FIG. 4 is a diagram illustrating how I, P, and B frames are arranged in a conventional spatial layer encoding method and how the I, P, and B frames relate to one another when encoded in the conventional spatial layer encoding method. In general, an I frame of a base layer is arranged on the same time axis as an I frame of an enhancement layer, and P and B frames of the base layer are arranged on the same time axes as P and B frames, respectively, of the enhancement layer.
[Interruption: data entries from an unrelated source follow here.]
/-!
# Beta / TransportLeg — the two TRANSPORT LEGS of the background propagator `G₀ = (−Δ^η + aQ*Q)⁻¹` on the torus at
`A = 0`: mesh-uniform SUP decay `|(G₀g)(x)| ≤ K e^{−δ·dist(x, supp g)}` and GRADIENT decay with the extra factor `η`,
`|(G₀g)(x+e_μ) − (G₀g)(x)| ≤ K η e^{−δ·dist(x, supp g)}` — B4 (1.10)'s two operator-level legs for the scalar model,
KERNEL, from Combes–Thomas set decay + the interior estimate of `Beta/PoissonInterior`

HONEST FRAMING (verbatim, page 1 of everything this cell writes): discharging `BetaPertH` makes Bałaban's UV
stability UNCONDITIONAL — a real constructive-QFT result; it is NOT the continuum limit and NOT the Clay problem.
Gloss (BETA-SPEC v1.9b l. 17–18, G-ref2-14 (a) / G-ref2-20 (a)): «UNCONDITIONAL» in [Balaban1989LargeFieldII] (B16)
p. 355's interval-hypothesis sense ONLY (`FlowStepRuns.p355Unconditional_of_partialSums` keeps `hnodes`); the located
leaves G-adv3-2, G-adv3-1 and `SecondExpLeaf` REMAIN.  THIS MODULE discharges nothing of that: it is a
Mathlib-elementary certificate about the scalar (one-component, `U = 1`, no gauge field) site-averaged toy operator
`torusOp n M a = (n+1)²(−Δ₁) + a·Q*Q` of `Beta/TorusG0Decay` and its inverse `G0 n M a` of `Beta/TorusG0Kernel`
(both unit pv23-g3; `deltaStd` from an5-g4's `Beta/EffectiveKernel`); nothing printed by Bałaban, King or Dimock is
asserted and NO hypothesis is a quotation (ABSOLUTE RULE of the cell: zero cited facts here; every `theorem` below is
kernel-checked, tagged [folklore]).

CONTEXT (located print, NOT used as input).  [Balaban1983RegularityDecay] = B4 (Commun. Math. Phys. 89, 571–597),
p. 573, Theorem (Proposition 2.1 of [1]), second display: «|(D^η_{A,μ}G_k(Ω,A)f)(x)|, |(G_k(Ω,A)f)(x)| ≤ c₀ exp(−δ₀
dist(x, supp f))‖f‖_∞ (1.10) for x ∈ Ω, dist(x,Ω^c) ≥ R₀», and ibid. «For some simple sets Ω, e.g. for rectangular
parallelepipeds, the inequalities hold without any restrictions on the points x, x′»; here `D^η` is the covariant
difference derivative `(∂^η_μ A)(x) = η⁻¹(A(x+ηe_μ) − A(x))` (p. 573 l. 1–2), i.e. `η⁻¹ = n+1` times the unit-lattice
forward difference — so the `η`-GAIN of the gradient leg below is exactly the statement that `D^η G_k f` is bounded.
The expository account [Dimock2013] (arXiv:1108.1335) App. D, Lemma 33: «Let Ω be a rectangular union of M cubes.
Then with γ₀ = O(L⁻²): |(G_k(Ω)f)(x)| ≤ C e^{−γ₀ d(x, supp f)}‖f‖_∞, |(∂G_k(Ω)f)(x)| ≤ C e^{−γ₀ d(x, supp f)}‖f‖_∞, …»
(Lemma 31 ibid. for the kernel `H_k`: «[Bal83b]. First establish the result by Fourier series on the whole lattice.
Then extend the result to Ω by multiple reflections.»).  Both are PRINTED-CLAIMED steps of the manuscripts under
audit and are NOT cited; this file re-derives the `A = 0`, periodic, one-component case of the first two legs of
(1.10) by a different (elementary) route, with every constant explicit.

v1.0.1 (2026-08-19, docstring-only DOCFIX N1 of GAPS C-lit1g7-4, XREAD by beta-lit1-g7 00:54:47Z): the Dimock locator above read «App. C» in v1; the appendix of arXiv:1108.1335v2 containing Lemma 31 and Lemma 33 («Estimate on G_k(□̃)») is App. D (e-print TeX ll. 3584–3894, read by lit1-g7); no declaration changed.

THE ROUTE (all inputs KERNEL in the tree).  (i) `Beta/TorusG0Decay.setDecay_torus` (pv23-g3; Combes–Thomas at the
`η`-free smallness `2dδ² + a(e^δ−1) ≤ min(2,a)/2`) + Cauchy–Schwarz: the `ℓ¹`-mass of `G₀g` on any set of `≤ (n+1)^d`
sites at block-distance `R` from `supp g` is `≤ (n+1)^d (2/min(2,a)) e^{−δR}` (§2 `sum_abs_G0_le`).  (ii) The equation
`H G₀ = 1` (pv23-g3 `TorusG0Kernel.torusOp_mulVec_G0`) read pointwise (`TorusG0Decay.torusOp_mulVec`): `Δ₁(G₀g)(y) = ((a/(n+1)^d)Σ_{B(y)}G₀g
− g(y))/(n+1)²` (§2 `lapT_G0`), whence `|Δ₁(G₀g)| ≤ (a(2/min(2,a))e^{−δR′} + |g|)(n+1)⁻²` (§2 `abs_lapT_G0_le`) — the
unit-lattice Laplacian of `G₀g` is `O(η²)`, exponentially small away from the source.  (iii) The periodic lift
`z ↦ x + (z mod N)` of `ℤ^d` onto the torus (§1; injective on cubes of radius `< N_μ/2`, an isometry for `ldist` up to
the radius, intertwining `latticeLaplacianZd` with `Δ₁`) carries `G₀g` to a function on `ℤ^d` to which the discrete
interior estimate `Beta/PoissonInterior.interior_estimate` (this unit, (B1); pure `ℤ^d`, `d ≥ 3`, lit1's lattice Green
function) applies on the cube of radius `3m`, `m = ⌊(n+1)/8⌋`: `|u(x)| ≤ C(m²A + B/m^d)`, `|∇u(x)| ≤ C(mA + B/m^{d+1})`
with `A = O((n+1)⁻²)e^{−δR}` from (ii) and `B = O((n+1)^d)e^{−δR}` from (i); since `m ≍ n+1` both legs come out
mesh-uniform, the gradient with one extra factor `(n+1)⁻¹ = η`.  `n + 1 ≤ 7` is the crude pointwise bound.
Relation to pv23-g3's `Beta/TorusG0GradDecay` / `Beta/TorusG0DivDecay` (imported for the `edist` lemmas): those give
`η`-uniform `L²` SET-TO-SET decay of `∇^ηG₀`, `G₀∇^{η*}` (energy form of Combes–Thomas); the present legs are the
POINTWISE (sup) statements, which `L²` bounds alone cannot give without losing powers of the block volume `(n+1)^d` —
the interior estimate is what removes that loss.

THE SETTING (objects of the imports).  The fine torus `Tor (fine (n+1) M)` (periods `(n+1)M_μ ≥ 3`, `n+1` sites per
block and direction, mesh `η = 1/(n+1)`), blocks `B(b) = {k : blockOf k = b}`, `b ∈ Tor M`; `G0 n M a = (torusOp n M a)⁻¹`;
`ldist` = the sup torus distance in lattice units, `edist = ldist/(n+1)` (block units); a source `g` supported in `T`
with `|g| ≤ 1` and `Σ g² ≤ (n+1)^d` (e.g. `g = 1_{B(b)}`, `T = B(b)`); `R ≤ edist(x,t)` for all `t ∈ T`.

WHAT IS PROVED (zero `sorry`; constants explicit; uniform in the mesh `n`, the volume `M`, and locally uniformly in `a`
through the displayed factor `(2+a)/min(2,a)`):
 §1 `liftPt`/`lift`/`lapT`: the periodic lift, `lap_lift` (`Δ_{ℤ^d}(lift u) = lift(Δ₁u)`), `ldist_liftPt_le`
    (`ldist(x, x+z) ≤ ‖z‖_∞`), `liftPt_injOn` (injective on `cube 0 R` when `2R+1 ≤ N_μ`).
 §2 `sum_abs_G0_le` (i), `lapT_G0` and `abs_lapT_G0_le` (ii), `abs_G0_le` (pointwise Combes–Thomas), `card_cube`.
 §3 `transport_legs` (`d ≥ 3`): `∃ K = K(d) ≥ 0` such that for all `n, M, a > 0, δ ∈ [0,1]` with the smallness, all
    such `g, T, x, R`:  `|(G₀g)(x)| ≤ K·(2+a)/min(2,a)·e^{−δR}`  and, for every `μ`,
    `|(G₀g)(x+e_μ) − (G₀g)(x)| ≤ K·(2+a)/min(2,a)·(n+1)⁻¹·e^{−δR}`
    (`K = 2C e²(1+16^{d+1}) + 2e·7^{d+1}`, `C` the interior-estimate constant).
 §4 `block_legs`: the same for the block indicator `g = 1_{B(b)}` at an5-g4's standard rate
    `δ = deltaStd d a = min(2,a)/(4(d+a+1)) > 0` (its smallness is `EffectiveKernel.deltaStd_small`); non-vacuity at
    `d = 4` (`deltaStd 4 1 = 1/24`).

HONEST SCOPE.  (i) Scalar, one component, `A = 0`, periodic b.c. (the torus is B4's «rectangular parallelepiped»
case with no boundary): the covariant `U(A(Γ_{x,x′}))`-twisted statements, the Hölder leg (1.9), the `Ω`-localised
versions and (1.11)–(1.12) are NOT touched.  (ii) ONE derivative per leg: the value leg and the first-difference leg;
a same-leg second difference (Dimock's `δ_α ∂ G_k`) would need third differences of the lattice Green function, which
lit1's `LatticeModels` does not provide — not attempted (road (β) of G-sb12-4 consumes one derivative per leg, GAPS
C-an1-18 (d)).  (iii) `d ≥ 3` (lit1's Green-function asymptotics); `d = 4` is the case of interest.  (iv) Distances
are to the support: for a general bounded `f` the legs follow by linearity from `block_legs` and the block profile sum
(`EffectiveKernel.sum_exp_ldist_le`) — not written here.  (v) The rate is any Combes–Thomas-admissible `δ ≤ 1` per
BLOCK step (`edist`), e.g. `deltaStd`; no optimality is claimed, and `K(d)` is far from sharp.
Cell records: GAPS.md C-pv23g4-3, node G-sb12-4-S2-KERNELS (B2) (journal CLAIM 2026-08-19; (A) `Beta/FluctuationCovariance`
c47756badf6d, (B1) `Beta/PoissonInterior` bb9814b68c45).  Unit `b2b-balaban-pv23-g4` (SURGE NODE PROVER #23, gen 4);
staged byte-identically under `HOME/lean/BalabanYm4/`.  Value = kernel certificate of a printed-claimed per-step input
(B4 (1.10), two legs, `A = 0`, torus) for the toy operator, NOT summit progress, NOT the continuum limit.
-/

open Finset Matrix

namespace Literature.MathematicalPhysics.QuantumFieldTheory.Balaban1983to89.Beta.TransportLeg

noncomputable section

open Literature.Probability.LatticeModels (latticeLaplacianZd latticeLaplacianZd_def)
open B5Prop11Plancherel (Tor fine unitVec)
open B4TorusKernel.MultiPeriod (circAbs circAbs_le_abs circAbs_nonneg)
open TorusG0Decay (torusOp torusOp_mulVec ldist edist ldist_self ldist_symm ldist_triangle ldist_le_of_forall
  ldist_le_of_same_block circAbs_congr circAbs_val_add setDecay_torus one_le card_block sum_blockInd_sq)
open TorusG0Kernel (G0 torusOp_mulVec_G0)
open EffectiveKernel (deltaStd deltaStd_pos deltaStd_le_one deltaStd_small)
open TorusG0DivDecay (edist_triangle edist_step_le)
open PoissonInterior (cube mem_cube mem_cube_zero_iff supNorm natAbs_le_supNorm natAbs_le_iff_abs_le supNorm_le_iff
  interior_estimate)

/-! ## §1 The periodic lift `ℤ^d → Tor N` based at a point -/

section Lift

variable {d : ℕ} (N : Fin d → ℕ)

/-- the periodic parametrisation of the torus by `ℤ^d` based at `x`: `z ↦ x + (z mod N)`. [folklore] -/
def liftPt (x : Tor N) (z : Fin d → ℤ) : Tor N := fun μ => x μ + ((z μ : ℤ) : ZMod (N μ))

/-- `liftPt x 0 = x`. [folklore] -/
theorem liftPt_zero (x : Tor N) : liftPt N x 0 = x := by
  funext μ; simp [liftPt]

/-- additivity of the parametrisation. [folklore] -/
theorem liftPt_add (x : Tor N) (z z' : Fin d → ℤ) : liftPt N x (z + z') = liftPt N (liftPt N x z) z' := by
  funext μ; simp [liftPt, add_assoc]

/-- a unit step of `ℤ^d` is a unit step of the torus. [folklore] -/
theorem liftPt_single (x : Tor N) (μ : Fin d) : liftPt N x (Pi.single μ 1) = x + unitVec N μ := by
  funext ν
  by_cases h : ν = μ
  · subst h; simp [liftPt, unitVec]
  · simp [liftPt, unitVec, h]

/-- `liftPt x (z + e_μ) = liftPt x z + e_μ`. [folklore] -/
theorem liftPt_add_single (x : Tor N) (z : Fin d → ℤ) (μ : Fin d) :
    liftPt N x (z + Pi.single μ 1) = liftPt N x z + unitVec N μ := by
  rw [liftPt_add, liftPt_single]

/-- `liftPt x (z − e_μ) = liftPt x z − e_μ`. [folklore] -/
theorem liftPt_sub_single (x : Tor N) (z : Fin d → ℤ) (μ : Fin d) :
    liftPt N x (z - Pi.single μ 1) = liftPt N x z - unitVec N μ := by
  rw [eq_sub_iff_add_eq, ← liftPt_add_single, sub_add_cancel]

/-- the periodic lift of a torus function, based at `x`: `(lift u x)(z) = u(x + z mod N)`. [folklore] -/
def lift (u : Tor N → ℝ) (x : Tor N) : (Fin d → ℤ) → ℝ := fun z => u (liftPt N x z)

/-- `lift u x 0 = u x`. [folklore] -/
theorem lift_zero (u : Tor N → ℝ) (x : Tor N) : lift N u x 0 = u x := by
  simp only [lift, liftPt_zero]

/-- `lift u x e_μ = u (x + e_μ)`. [folklore] -/
theorem lift_single (u : Tor N → ℝ) (x : Tor N) (μ : Fin d) : lift N u x (Pi.single μ 1) = u (x + unitVec N μ) := by
  simp only [lift, liftPt_single]

/-- the unit-lattice Laplacian on the torus: `Δ₁u(y) = Σ_μ (u(y+e_μ) + u(y−e_μ)) − 2d·u(y)`. [folklore] -/
def lapT (u : Tor N → ℝ) (y : Tor N) : ℝ := ∑ μ : Fin d, (u (y + unitVec N μ) + u (y - unitVec N μ)) - 2 * d * u y

/-- the `ℤ^d` Laplacian of the lift is the lift of the torus Laplacian. [folklore] -/
theorem lap_lift (u : Tor N → ℝ) (x : Tor N) (z : Fin d → ℤ) :
    latticeLaplacianZd (lift N u x) z = lapT N u (liftPt N x z) := by
  simp only [latticeLaplacianZd_def, lift, lapT, liftPt_add_single, liftPt_sub_single]

/-- the base point and its translate by `z` are at torus distance `≤ ‖z‖_∞`. [folklore] -/
theorem ldist_liftPt_le [∀ μ, NeZero (N μ)] (x : Tor N) (z : Fin d → ℤ) : ldist N x (liftPt N x z) ≤ supNorm z := by
  rw [ldist_symm]
  refine ldist_le_of_forall N fun i => ?_
  show circAbs (N i) (((x i + ((z i : ℤ) : ZMod (N i))).val : ℤ) - ((x i).val : ℤ)) ≤ _
  rw [circAbs_val_add]
  have hc : circAbs (N i) (((((z i : ℤ) : ZMod (N i))).val : ℕ) : ℤ) = circAbs (N i) (z i) := by
    apply circAbs_congr
    rw [Int.cast_natCast, ZMod.natCast_zmod_val]
  rw [hc]
  calc circAbs (N i) (z i) ≤ |z i| := circAbs_le_abs (one_le N i) _
    _ ≤ (supNorm z : ℤ) := (natAbs_le_iff_abs_le _ _).mp (natAbs_le_supNorm z i)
In a single layer encoding method and a spatial layer encoding method, image data is encoded so that the encoded result begins with an I frame followed by a plurality of P and B frames, thereby reducing the bit rate. If the encoded result consists only of P and B frames, it might not be possible to fully restore the image data when an error occurs therein. In addition, if the encoded result consists only of P and B frames, decoding might not be possible during random access. Therefore, more than one I frame is inserted into the encoded result, and this process is referred to as intra refresh. An intra refresh operation is performed every fifteen frames of the encoded result. A random access delay of up to 0.5 seconds may be created when encoding a moving image with a frame rate of thirty frames per second using an intra refresh method. This random access delay may also be created when broadcasting the moving image or when storing the moving image in a storage device and reproducing the moving image from the storage device.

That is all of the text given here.